An estimate last summer of the Koch Brothers' wealth had them splitting a net worth of $41.1 billion dollars. They are two of the four richest of all Americans - the richest of the rich. Of course, this figure has obviously increased with with the King Midas touch of this duo of entrepreneurial brothers, who many see as having an uncanny and unquenchable thirst of acquiring more and more wealth, power, and even domination.
The corporate legacy of Koch Industries was made possible by the father of David and Charles Koch - the late
Fred Koch - in 1940. Koch Industries' corporate predecessor was The Wood River Oil and Refining Company, founded by Fred Koch.
David and Charles Koch did well with Dad's initial investment and today, Koch Industries has been expanded far beyond oil refining. Koch Industries includes operations that include: manufacturing, distribution of
petroleum, refining, chemicals, energy, minerals, fiber, pulp and paper,
ranching, and commodities trading.
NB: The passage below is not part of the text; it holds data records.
import Summits.ResolutionOfSingularities.ResolutionOfSingularities.Theorems.ValuativeTorsorToLurelFfiniteFrobenius
import Mathlib.FieldTheory.IsAlgClosed.AlgebraicClosure
import Mathlib.FieldTheory.PurelyInseparable.Basic
import Mathlib.FieldTheory.Perfect
import Mathlib.Algebra.CharP.Reduced
import Mathlib.FieldTheory.IntermediateField.Adjoin.Basic
import HarnessLib

/-!
# Crux `DualSandwich` (stmt-ResolutionOfSingularities-17083), line `birth`:
# stub `stub_frobeniusTop` — the regular Frobenius top of an `α_p`-torsor datum over a perfect field

Route `ResolutionOfSingularities/FoliationDescent`, crux #4 `DualSandwich := FolLU → LogCanQuotLU →
TorsorLUPerfect`. The composition (`Cruxes/DualSandwich/Lines/birth.lean`) first replaces the torsor
datum — `k` perfect of characteristic `p`, `O` a valuation ring of `K`, `A₀ ⊆ O` a finitely generated
`k`-subalgebra regular at the centre of `O`, `t ^ p ∈ A₀`, `K = Frac k[A₀, t]` — by a REGULAR TOP:
a finite purely inseparable `L ⊇ K`, the valuation ring `O'` of `L` above `O`, a finitely generated
`B ⊆ O'` with `Frac B = L`, regular at the centre of `O'`, and `R = k[A₀, t]` with `R ⊆ B`; the
descent stubs then bring a regular model back down to `K` keeping `R`.

Witness (Temkin 2013, §1.3 / Rem. 1.3.5 (i), the Frobenius trick, read UPWARDS): write
`A₀ = k[a₁, …, a_m]`, pick `p`-th roots `sᵢ` of the `aᵢ` in an algebraic closure and put
`L := K(s₁, …, s_m)`, `B := k[s₁, …, s_m]`, `O' := ρ⁻¹ O` for the Frobenius `ρ : L → K`,
`ρ x = x ^ p` (the exponent of `L/K` is one). Because `k` is PERFECT, `x ↦ x ^ p` maps `B` ONTO
`A₀` (`map_frob_adjoin_eq`), so `B ≅ A₀` is regular at the centre
(`isRegularLocalRing_centre_map_iterateFrobenius`, Temkin's transport, in the tree), and
`t ∈ B` (`t ^ p ∈ A₀ = B ^ p` and Frobenius is injective), whence `k[A₀, t] ⊆ B` and
`Frac B ⊇ K(s) = L`.

Main result: `stub_frobeniusTop` (registered signature of the line, verbatim).
-/

noncomputable section

set_option linter.dupNamespace false -- single-problem summit: doubled namespace component is forced

open IsLocalRing

namespace Summit.ResolutionOfSingularities.ResolutionOfSingularities.Theorems.DualSandwich.Birth

/-! ## Two small field-theoretic facts -/

/-- If `a ^ (expchar) ^ n ∈ K` for every `a ∈ L`, the exponent of the purely inseparable
extension `L/K` is at most `n`. [folklore] -/
theorem exponent_le_of_forall_pow_mem {K L : Type*} [Field K] [Field L] [Algebra K L]
    [IsPurelyInseparable.HasExponent K L] {n : ℕ}
    (h : ∀ a : L, a ^ ringExpChar K ^ n ∈ (algebraMap K L).range) :
    IsPurelyInseparable.exponent K L ≤ n := by
  by_contra hlt
  obtain ⟨a, ha⟩ := IsPurelyInseparable.exponent_min (not_le.mp hlt)
  exact ha (h a)

/-- In characteristic `p`, the elements of `E` whose `p`-th power lies in `F` form an intermediate
field; hence if a set `s` of such elements generates `E' = F(s)`, every element of `F(s)` has its
`p`-th power in `F`. [folklore] -/
theorem pow_mem_range_of_mem_adjoin {F E : Type*} [Field F] [Field E] [Algebra F E] (p : ℕ)
    [Fact p.Prime] [CharP E p] {s : Set E}
    (hs : ∀ x ∈ s, x ^ p ∈ (algebraMap F E).range) {x : E}
    (hx : x ∈ IntermediateField.adjoin F s) : x ^ p ∈ (algebraMap F E).range := by
  induction hx using IntermediateField.adjoin_induction with
  | mem x hx => exact hs x hx
  | algebraMap x => exact ⟨x ^ p, by rw [map_pow]⟩
  | add x y _ _ ihx ihy =>
    obtain ⟨a, ha⟩ := ihx
    obtain ⟨b, hb⟩ := ihy
    exact ⟨a + b, by rw [map_add, ha, hb, add_pow_char]⟩
  | inv x _ ihx =>
    obtain ⟨a, ha⟩ := ihx
    exact ⟨a⁻¹, by rw [map_inv₀, ha, inv_pow]⟩
  | mul x y _ _ ihx ihy =>
    obtain ⟨a, ha⟩ := ihx
    obtain ⟨b, hb⟩ := ihy
    exact ⟨a * b, by rw [map_mul, ha, hb, mul_pow]⟩

/-! ## The stub -/

/-- **The regular Frobenius top of an `α_p`-torsor datum over a perfect field** (stub
`stub_frobeniusTop` of line `birth` of the crux `DualSandwich`): for `k` perfect of characteristic
`p`, `O` a valuation ring of `K`, `A₀ ⊆ O` finitely generated and regular at the centre of `O`,
`t ^ p ∈ A₀` and `K = Frac k[A₀, t]`, there are a finite purely inseparable field extension
`L ⊇ K`, a valuation ring `O'` of `L` with `O' ∩ K = O`, a finitely generated `k`-subalgebra
`B ⊆ O'` of `L` with `Frac B = L`, regular at the centre of `O'`, and a finitely generated `R ⊆ K`
with `A₀ ⊆ R ∋ t` and `R ⊆ B`. Witness: `L = K(a₁^{1/p}, …, a_m^{1/p})` inside an algebraic
closure (`A₀ = k[a₁, …, a_m]`), `O' = Frob⁻¹ O`, `B = k[a₁^{1/p}, …, a_m^{1/p}]`, which Frobenius
maps onto `A₀` because `k` is perfect, and `R = k[A₀, t]`.
[cite: Temkin2013, §1.3 and Rem. 1.3.5 (i)] -/
theorem stub_frobeniusTop :
    ∀ p : ℕ, p.Prime → ∀ (k K : Type) [Field k] [CharP k p] [PerfectField k] [Field K]
      [Algebra k K] (O : ValuationSubring K) (A₀ : Subalgebra k K)
      (h₀ : A₀.toSubring ≤ O.toSubring) (t : K), A₀.FG → t ^ p ∈ A₀ →
      IsFractionRing (Algebra.adjoin k (insert t (A₀ : Set K))) K →
      IsRegularLocalRing (Localization.AtPrime
        (Ideal.comap (Subring.inclusion h₀) (IsLocalRing.maximalIdeal O))) →
      ∃ (L : Type) (_ : Field L) (_ : Algebra k L) (_ : Algebra K L) (_ : IsScalarTower k K L)
        (_ : FiniteDimensional K L) (_ : IsPurelyInseparable K L) (O' : ValuationSubring L)
        (B : Subalgebra k L) (hB : B.toSubring ≤ O'.toSubring) (R : Subalgebra k K),
        O'.comap (algebraMap K L) = O ∧ B.FG ∧ IsFractionRing B L ∧
        IsRegularLocalRing (Localization.AtPrime
          (Ideal.comap (Subring.inclusion hB) (IsLocalRing.maximalIdeal O'))) ∧
        A₀ ≤ R ∧ t ∈ R ∧ R.FG ∧ R.map (IsScalarTower.toAlgHom k K L) ≤ B := by
  intro p hp k K _ _ _ _ _ O A₀ h₀ t hfg htp hfrac hreg
  classical
  haveI : Fact p.Prime := ⟨hp⟩
  haveI : CharP K p := charP_of_injective_algebraMap (algebraMap k K).injective p
  -- generators of `A₀`
  obtain ⟨S, hS⟩ := hfg
  -- an algebraic closure and `p`-th roots of everything in `K`
  let M : Type := AlgebraicClosure K
  have hroot : ∀ a : K, ∃ z : M, z ^ p = algebraMap K M a := fun a =>
    IsAlgClosed.exists_pow_nat_eq _ hp.pos
  choose r hr using hroot
  -- the top field `L = K(r a | a ∈ S)`
  let T : Set M := r '' (S : Set K)
  let L : IntermediateField K M := IntermediateField.adjoin K T
  haveI : CharP L p := charP_of_injective_algebraMap (algebraMap K L).injective p
  have hTL : T ⊆ (L : Set M) := IntermediateField.subset_adjoin K T
  -- every element of `L` has its `p`-th power in `K` (exponent one)
  have hpowM : ∀ x : M, x ∈ L → x ^ p ∈ (algebraMap K M).range := by
    intro x hx
    refine pow_mem_range_of_mem_adjoin p (fun y hy => ?_) hx
    obtain ⟨a, -, rfl⟩ := hy
    exact ⟨a, (hr a).symm⟩
  have hpow : ∀ x : L, x ^ p ∈ (algebraMap K L).range := by
    intro x
    obtain ⟨a, ha⟩ := hpowM x x.2
    exact ⟨a, Subtype.ext (by simpa using ha)⟩
  haveI hpi : IsPurelyInseparable K L :=
    (isPurelyInseparable_iff_pow_mem K p).mpr fun x => ⟨1, by rw [pow_one]; exact hpow x⟩
  haveI : IsPurelyInseparable.HasExponent K L :=
    ⟨1, fun x => by rw [ringExpChar.eq K p, pow_one]; exact hpow x⟩
  have h1 : IsPurelyInseparable.exponent K L ≤ 1 :=
    exponent_le_of_forall_pow_mem fun x => by rw [ringExpChar.eq K p, pow_one]; exact hpow x
  -- finite-dimensional
  haveI : Finite T := ((S : Set K).toFinite.image r).to_subtype
  haveI hfd : FiniteDimensional K L :=
    IntermediateField.finiteDimensional_adjoin fun x _ =>
      (Algebra.IsAlgebraic.isAlgebraic (R := K) x).isIntegral
  -- the Frobenius `ρ : L → K`, `algebraMap (ρ x) = x ^ p`
  let ρ : L →+* K := IsPurelyInseparable.iterateFrobenius K L p h1
  have hρ : ∀ x : L, algebraMap K L (ρ x) = x ^ p := fun x => by
    rw [IsPurelyInseparable.algebraMap_iterateFrobenius K p h1 x, pow_one]
  have hρK : ∀ a : K, ρ (algebraMap K L a) = a ^ p := fun a => by
    rw [IsPurelyInseparable.iterateFrobenius_algebraMap L p h1 a, pow_one]
  -- the regular top `B = k[r a | a ∈ S]`
  let TL : Set L := ((↑) : L → M) ⁻¹' T
  let B : Subalgebra k L := Algebra.adjoin k TL
  let ι : K →ₐ[k] L := IsScalarTower.toAlgHom k K L
  -- (P) `A₀ ⊆ B ^ p`: every element of `A₀` is the `p`-th power of an element of `B`
  have hP : ∀ x ∈ A₀, ∃ y ∈ B, y ^ p = algebraMap K L x := by
    intro x hx
    rw [← hS] at hx
    induction hx using Algebra.adjoin_induction with
    | mem x hx =>
      refine ⟨⟨r x, hTL ⟨x, hx, rfl⟩⟩, Algebra.subset_adjoin (show r x ∈ T from ⟨x, hx, rfl⟩), ?_⟩
      exact Subtype.ext (by simpa using hr x)
    | algebraMap c =>
      obtain ⟨d, rfl⟩ := surjective_frobenius k p c
      refine ⟨algebraMap k L d, B.algebraMap_mem d, ?_⟩
      rw [frobenius_def, map_pow, IsScalarTower.algebraMap_apply k K L, map_pow]
    | add x y _ _ ihx ihy =>
      obtain ⟨a, ha, hax⟩ := ihx
      obtain ⟨b, hb, hby⟩ := ihy
      exact ⟨a + b, add_mem ha hb, by rw [add_pow_char, hax, hby, map_add]⟩
    | mul x y _ _ ihx ihy =>
      obtain ⟨a, ha, hax⟩ := ihx
      obtain ⟨b, hb, hby⟩ := ihy
      exact ⟨a * b, mul_mem ha hb, by rw [mul_pow, hax, hby, map_mul]⟩
  -- hence `A₀ ⊆ B` (inside `L`) and `t ∈ B`
  have hA₀B : ∀ x ∈ A₀, algebraMap K L x ∈ B := by
    intro x hx
    obtain ⟨y, hy, hyx⟩ := hP x hx
    exact hyx ▸ pow_mem hy p
  have htB : algebraMap K L t ∈ B := by
    obtain ⟨y, hy, hyt⟩ := hP (t ^ p) htp
    rw [map_pow] at hyt
    have : y = algebraMap K L t := frobenius_inj L p hyt
    exact this ▸ hy
  -- `ρ(B) = A₀`
  have hBρ : ∀ y ∈ B, ρ y ∈ A₀ := by
    intro y hy
    induction hy using Algebra.adjoin_induction with
    | mem y hy =>
      obtain ⟨a, ha, hay⟩ := hy
      have : ρ y = a := by
        apply (algebraMap K L).injective
        rw [hρ]
        have e := hr a
        rw [hay] at e
        exact Subtype.ext (by simpa using e)
      rw [this, ← hS]
      exact Algebra.subset_adjoin ha
    | algebraMap c =>
      rw [IsScalarTower.algebraMap_apply k K L, hρK, ← map_pow]
      exact A₀.algebraMap_mem _
    | add x y _ _ ihx ihy => rw [map_add]; exact add_mem ihx ihy
    | mul x y _ _ ihx ihy => rw [map_mul]; exact mul_mem ihx ihy
  have hmapρ : B.toSubring.map ρ = A₀.toSubring := by
    ext x
    simp only [Subring.mem_map, Subalgebra.mem_toSubring]
    constructor
    · rintro ⟨y, hy, rfl⟩
      exact hBρ y hy
    · intro hx
      obtain ⟨y, hy, hyx⟩ := hP x hx
      refine ⟨y, hy, (algebraMap K L).injective ?_⟩
      rw [hρ, hyx]
  -- the valuation ring `O' = ρ⁻¹ O` of `L`
  let O' : ValuationSubring L := O.comap ρ
  have hO' : O'.comap (algebraMap K L) = O := by
    ext x
    rw [ValuationSubring.mem_comap, ValuationSubring.mem_comap, hρK]
    exact valuationSubring_pow_mem_iff O hp.ne_zero x
  have hB : B.toSubring ≤ O'.toSubring := fun y hy => h₀ (hBρ y hy)
  -- regularity at the centre, transported along Frobenius
  have hBreg : IsRegularLocalRing (Localization.AtPrime
      (Ideal.comap (Subring.inclusion hB) (maximalIdeal O'))) :=
    (isRegularLocalRing_centre_map_iterateFrobenius p h1 O B.toSubring hB A₀.toSubring hmapρ
      h₀).mpr hreg
  -- `B` is finitely generated
  have hBfg : B.FG := by
    refine Subalgebra.fg_def.mpr ⟨TL, ?_, rfl⟩
    exact ((S : Set K).toFinite.image r).preimage Subtype.val_injective.injOn
  -- the relative datum `R = k[A₀, t]`
  let R : Subalgebra k K := Algebra.adjoin k (insert t (A₀ : Set K))
  have hA₀R : A₀ ≤ R := fun x hx => Algebra.subset_adjoin (Set.mem_insert_of_mem t hx)
  have htR : t ∈ R := Algebra.subset_adjoin (Set.mem_insert t _)
  have hRfg : R.FG := by
    refine ⟨insert t S, ?_⟩
    show Algebra.adjoin k (↑(insert t S) : Set K) = Algebra.adjoin k (insert t (A₀ : Set K))
    rw [Finset.coe_insert, ← hS, Algebra.adjoin_insert_adjoin]
  have hRB : R.map ι ≤ B := by
    rw [Subalgebra.map_le]
    refine Algebra.adjoin_le ?_
    rintro x (rfl | hx)
    · exact htB
    · exact hA₀B x hx
  -- `Frac B = L`
  have hBfr : IsFractionRing B L := by
    -- the subfield of fractions of `B`, as an intermediate field over `k`
    let F : IntermediateField k L := IntermediateField.adjoin k TL
    have hKF : ∀ x : K, algebraMap K L x ∈ F := by
      intro x
      haveI := hfrac
      obtain ⟨a, b, -, hab⟩ := IsFractionRing.div_surjective (A := R) x
      rw [← hab, map_div₀]
      refine div_mem ?_ ?_
      · exact IntermediateField.algebra_adjoin_le_adjoin k TL (hRB ⟨a, a.2, rfl⟩)
      · exact IntermediateField.algebra_adjoin_le_adjoin k TL (hRB ⟨b, b.2, rfl⟩)
    let F' : IntermediateField K L := F.toSubfield.toIntermediateField hKF
    have hTF' : TL ⊆ (F' : Set L) := fun x hx => IntermediateField.subset_adjoin k TL hx
    have htop : IntermediateField.adjoin K TL = ⊤ := by
      apply IntermediateField.lift_injective
      rw [IntermediateField.lift_adjoin, IntermediateField.lift_top,
        Set.image_preimage_eq_of_subset]
      rwa [Subtype.range_coe]
    have hF'top : F' = ⊤ := top_le_iff.mp (htop ▸ IntermediateField.adjoin_le_iff.mpr hTF')
    have hF : ∀ z : L, z ∈ F := fun z => show z ∈ F' from hF'top ▸ IntermediateField.mem_top
    refine IsFractionRing.of_field B L fun z => ?_
    obtain ⟨a, ha, b, hb, hz⟩ := IntermediateField.mem_adjoin_iff_div.mp (hF z)
    exact ⟨⟨a, ha⟩, ⟨b, hb⟩, hz⟩
  exact ⟨L, inferInstance, inferInstance, inferInstance, inferInstance, hfd, hpi, O', B, hB, R,
    hO', hBfg, hBfr, hBreg, hA₀R, htR, hRfg, hRB⟩

end Summit.ResolutionOfSingularities.ResolutionOfSingularities.Theorems.DualSandwich.Birth

end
A Koch Industries subsidiary holds leases on 1.1 million acres
-- an area nearly the size of Delaware -- in the oil sands region of
Alberta, Canada, according to an activist group that studied Alberta provincial records.
"Separately, industry sources familiar with oil sands leases said Koch's lease holdings could be closer to two million acres. The companies with the next biggest net acreage positions in oil sands leases are Conoco Phillips and Shell, both close behind," according to a March 20, 2014 online offering in The Washington Post.